What is required:
Gather all lines from the material that contain "depth".

Records for processing:

════════

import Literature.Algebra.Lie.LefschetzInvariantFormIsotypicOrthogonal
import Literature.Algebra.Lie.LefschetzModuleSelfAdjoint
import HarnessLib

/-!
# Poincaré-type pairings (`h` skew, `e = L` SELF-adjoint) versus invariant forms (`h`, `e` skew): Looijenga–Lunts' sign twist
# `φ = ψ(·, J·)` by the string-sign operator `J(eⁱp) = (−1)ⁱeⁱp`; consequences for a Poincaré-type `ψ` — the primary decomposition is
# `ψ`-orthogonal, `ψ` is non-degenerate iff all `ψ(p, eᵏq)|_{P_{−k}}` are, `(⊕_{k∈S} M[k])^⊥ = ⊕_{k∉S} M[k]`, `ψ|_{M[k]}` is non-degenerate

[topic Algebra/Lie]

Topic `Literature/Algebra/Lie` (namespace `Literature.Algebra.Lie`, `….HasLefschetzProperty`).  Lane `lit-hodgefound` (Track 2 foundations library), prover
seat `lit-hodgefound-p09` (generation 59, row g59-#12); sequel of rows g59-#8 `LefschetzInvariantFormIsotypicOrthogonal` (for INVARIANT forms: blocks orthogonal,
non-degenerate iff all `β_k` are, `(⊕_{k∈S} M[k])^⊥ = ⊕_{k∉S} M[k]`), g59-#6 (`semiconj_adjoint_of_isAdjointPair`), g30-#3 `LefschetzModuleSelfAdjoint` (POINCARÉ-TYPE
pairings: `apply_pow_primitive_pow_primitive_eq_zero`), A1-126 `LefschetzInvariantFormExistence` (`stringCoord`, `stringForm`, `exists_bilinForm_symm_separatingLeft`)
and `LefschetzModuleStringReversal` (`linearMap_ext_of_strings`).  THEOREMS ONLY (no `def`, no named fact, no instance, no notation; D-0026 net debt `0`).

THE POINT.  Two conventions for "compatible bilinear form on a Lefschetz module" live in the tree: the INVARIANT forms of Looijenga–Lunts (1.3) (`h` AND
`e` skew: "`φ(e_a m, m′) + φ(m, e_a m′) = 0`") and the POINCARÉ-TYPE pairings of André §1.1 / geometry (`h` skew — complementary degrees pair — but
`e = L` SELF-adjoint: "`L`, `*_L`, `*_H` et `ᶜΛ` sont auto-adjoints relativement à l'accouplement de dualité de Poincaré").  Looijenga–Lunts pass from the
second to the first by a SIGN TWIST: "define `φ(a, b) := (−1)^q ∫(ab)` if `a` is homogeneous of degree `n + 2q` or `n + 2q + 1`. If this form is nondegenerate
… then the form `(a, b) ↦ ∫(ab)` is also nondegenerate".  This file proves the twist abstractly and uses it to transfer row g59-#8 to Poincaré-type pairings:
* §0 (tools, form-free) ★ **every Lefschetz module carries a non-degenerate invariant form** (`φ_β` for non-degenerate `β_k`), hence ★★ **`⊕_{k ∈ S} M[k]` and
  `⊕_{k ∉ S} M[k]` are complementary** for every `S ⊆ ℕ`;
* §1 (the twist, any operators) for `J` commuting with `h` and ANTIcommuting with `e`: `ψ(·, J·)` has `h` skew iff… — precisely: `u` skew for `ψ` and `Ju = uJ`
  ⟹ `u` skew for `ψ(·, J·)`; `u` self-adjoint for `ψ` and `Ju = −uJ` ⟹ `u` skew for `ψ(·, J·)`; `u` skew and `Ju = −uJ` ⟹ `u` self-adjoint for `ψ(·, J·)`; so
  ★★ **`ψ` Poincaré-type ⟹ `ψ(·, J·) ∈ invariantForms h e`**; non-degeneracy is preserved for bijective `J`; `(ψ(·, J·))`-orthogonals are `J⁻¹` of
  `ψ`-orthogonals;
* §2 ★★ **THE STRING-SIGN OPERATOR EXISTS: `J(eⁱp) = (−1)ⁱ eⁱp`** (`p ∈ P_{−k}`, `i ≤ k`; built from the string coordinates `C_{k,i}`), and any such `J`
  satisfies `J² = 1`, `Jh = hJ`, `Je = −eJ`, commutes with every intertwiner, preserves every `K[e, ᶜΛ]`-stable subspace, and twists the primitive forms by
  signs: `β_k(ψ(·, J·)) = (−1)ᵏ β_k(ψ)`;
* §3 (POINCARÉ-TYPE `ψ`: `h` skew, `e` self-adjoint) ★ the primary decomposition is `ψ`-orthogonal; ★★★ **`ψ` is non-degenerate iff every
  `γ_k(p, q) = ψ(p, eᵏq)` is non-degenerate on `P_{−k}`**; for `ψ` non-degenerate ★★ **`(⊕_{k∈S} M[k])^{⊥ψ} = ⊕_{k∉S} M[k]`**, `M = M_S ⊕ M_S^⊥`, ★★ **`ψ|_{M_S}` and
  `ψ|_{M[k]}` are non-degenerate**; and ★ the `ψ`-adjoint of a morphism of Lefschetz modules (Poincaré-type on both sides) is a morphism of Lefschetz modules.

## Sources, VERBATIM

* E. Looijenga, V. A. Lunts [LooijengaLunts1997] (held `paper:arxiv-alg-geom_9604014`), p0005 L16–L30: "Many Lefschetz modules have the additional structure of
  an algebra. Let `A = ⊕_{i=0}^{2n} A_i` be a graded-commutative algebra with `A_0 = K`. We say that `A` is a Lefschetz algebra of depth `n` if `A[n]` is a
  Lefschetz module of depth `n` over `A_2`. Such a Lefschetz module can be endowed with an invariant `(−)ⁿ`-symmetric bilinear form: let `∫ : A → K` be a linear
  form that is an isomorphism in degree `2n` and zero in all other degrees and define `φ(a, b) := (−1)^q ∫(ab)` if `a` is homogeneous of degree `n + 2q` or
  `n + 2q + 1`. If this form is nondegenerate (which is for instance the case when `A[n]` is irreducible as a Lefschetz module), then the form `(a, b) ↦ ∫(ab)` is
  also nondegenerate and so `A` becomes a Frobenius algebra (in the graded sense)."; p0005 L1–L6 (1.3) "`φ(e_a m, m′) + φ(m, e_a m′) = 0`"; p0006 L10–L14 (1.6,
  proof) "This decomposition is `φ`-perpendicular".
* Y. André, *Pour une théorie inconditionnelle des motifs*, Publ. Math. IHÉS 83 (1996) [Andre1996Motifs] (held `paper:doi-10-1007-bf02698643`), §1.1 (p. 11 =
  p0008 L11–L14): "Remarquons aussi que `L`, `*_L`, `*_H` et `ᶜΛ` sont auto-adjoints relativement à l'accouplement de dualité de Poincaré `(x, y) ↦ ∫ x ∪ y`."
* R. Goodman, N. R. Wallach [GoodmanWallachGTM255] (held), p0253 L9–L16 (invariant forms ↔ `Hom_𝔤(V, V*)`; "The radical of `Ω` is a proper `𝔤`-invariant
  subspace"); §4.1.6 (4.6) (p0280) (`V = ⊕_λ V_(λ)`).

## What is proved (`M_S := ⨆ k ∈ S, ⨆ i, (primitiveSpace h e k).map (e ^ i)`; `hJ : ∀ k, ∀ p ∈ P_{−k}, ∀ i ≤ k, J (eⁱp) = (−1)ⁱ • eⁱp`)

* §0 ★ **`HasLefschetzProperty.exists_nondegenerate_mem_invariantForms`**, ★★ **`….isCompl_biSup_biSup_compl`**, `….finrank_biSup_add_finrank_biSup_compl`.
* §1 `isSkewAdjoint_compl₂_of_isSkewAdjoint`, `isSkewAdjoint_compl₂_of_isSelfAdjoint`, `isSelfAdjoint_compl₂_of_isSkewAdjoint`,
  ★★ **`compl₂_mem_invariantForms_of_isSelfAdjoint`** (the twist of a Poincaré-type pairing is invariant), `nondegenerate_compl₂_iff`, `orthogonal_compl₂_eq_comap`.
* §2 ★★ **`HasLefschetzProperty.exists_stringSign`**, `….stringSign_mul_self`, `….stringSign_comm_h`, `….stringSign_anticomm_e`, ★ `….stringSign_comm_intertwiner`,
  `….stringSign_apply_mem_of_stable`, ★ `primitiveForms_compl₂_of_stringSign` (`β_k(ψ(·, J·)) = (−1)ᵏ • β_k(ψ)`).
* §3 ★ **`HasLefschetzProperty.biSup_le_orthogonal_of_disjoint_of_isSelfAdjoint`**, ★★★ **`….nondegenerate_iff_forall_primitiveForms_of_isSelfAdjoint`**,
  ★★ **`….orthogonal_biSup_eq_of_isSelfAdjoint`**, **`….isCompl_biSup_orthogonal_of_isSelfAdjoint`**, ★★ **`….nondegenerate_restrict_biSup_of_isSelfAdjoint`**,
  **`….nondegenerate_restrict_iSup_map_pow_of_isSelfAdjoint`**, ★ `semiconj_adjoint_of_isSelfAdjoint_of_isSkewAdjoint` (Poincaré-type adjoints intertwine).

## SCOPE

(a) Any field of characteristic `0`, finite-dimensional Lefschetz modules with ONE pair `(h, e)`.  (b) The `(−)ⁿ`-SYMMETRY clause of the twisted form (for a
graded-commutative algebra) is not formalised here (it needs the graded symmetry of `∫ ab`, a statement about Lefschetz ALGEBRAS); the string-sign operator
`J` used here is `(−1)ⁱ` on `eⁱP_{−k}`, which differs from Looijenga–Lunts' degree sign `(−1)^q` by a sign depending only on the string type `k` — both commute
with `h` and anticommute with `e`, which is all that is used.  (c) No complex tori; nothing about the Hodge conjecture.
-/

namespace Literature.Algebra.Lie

════════

Exercise result:
  an algebra. Let `A = ⊕_{i=0}^{2n} A_i` be a graded-commutative algebra with `A_0 = K`. We say that `A` is a Lefschetz algebra of depth `n` if `A[n]` is a
  Lefschetz module of depth `n` over `A_2`. Such a Lefschetz module can be endowed with an invariant `(−)ⁿ`-symmetric bilinear form: let `∫ : A → K` be a linear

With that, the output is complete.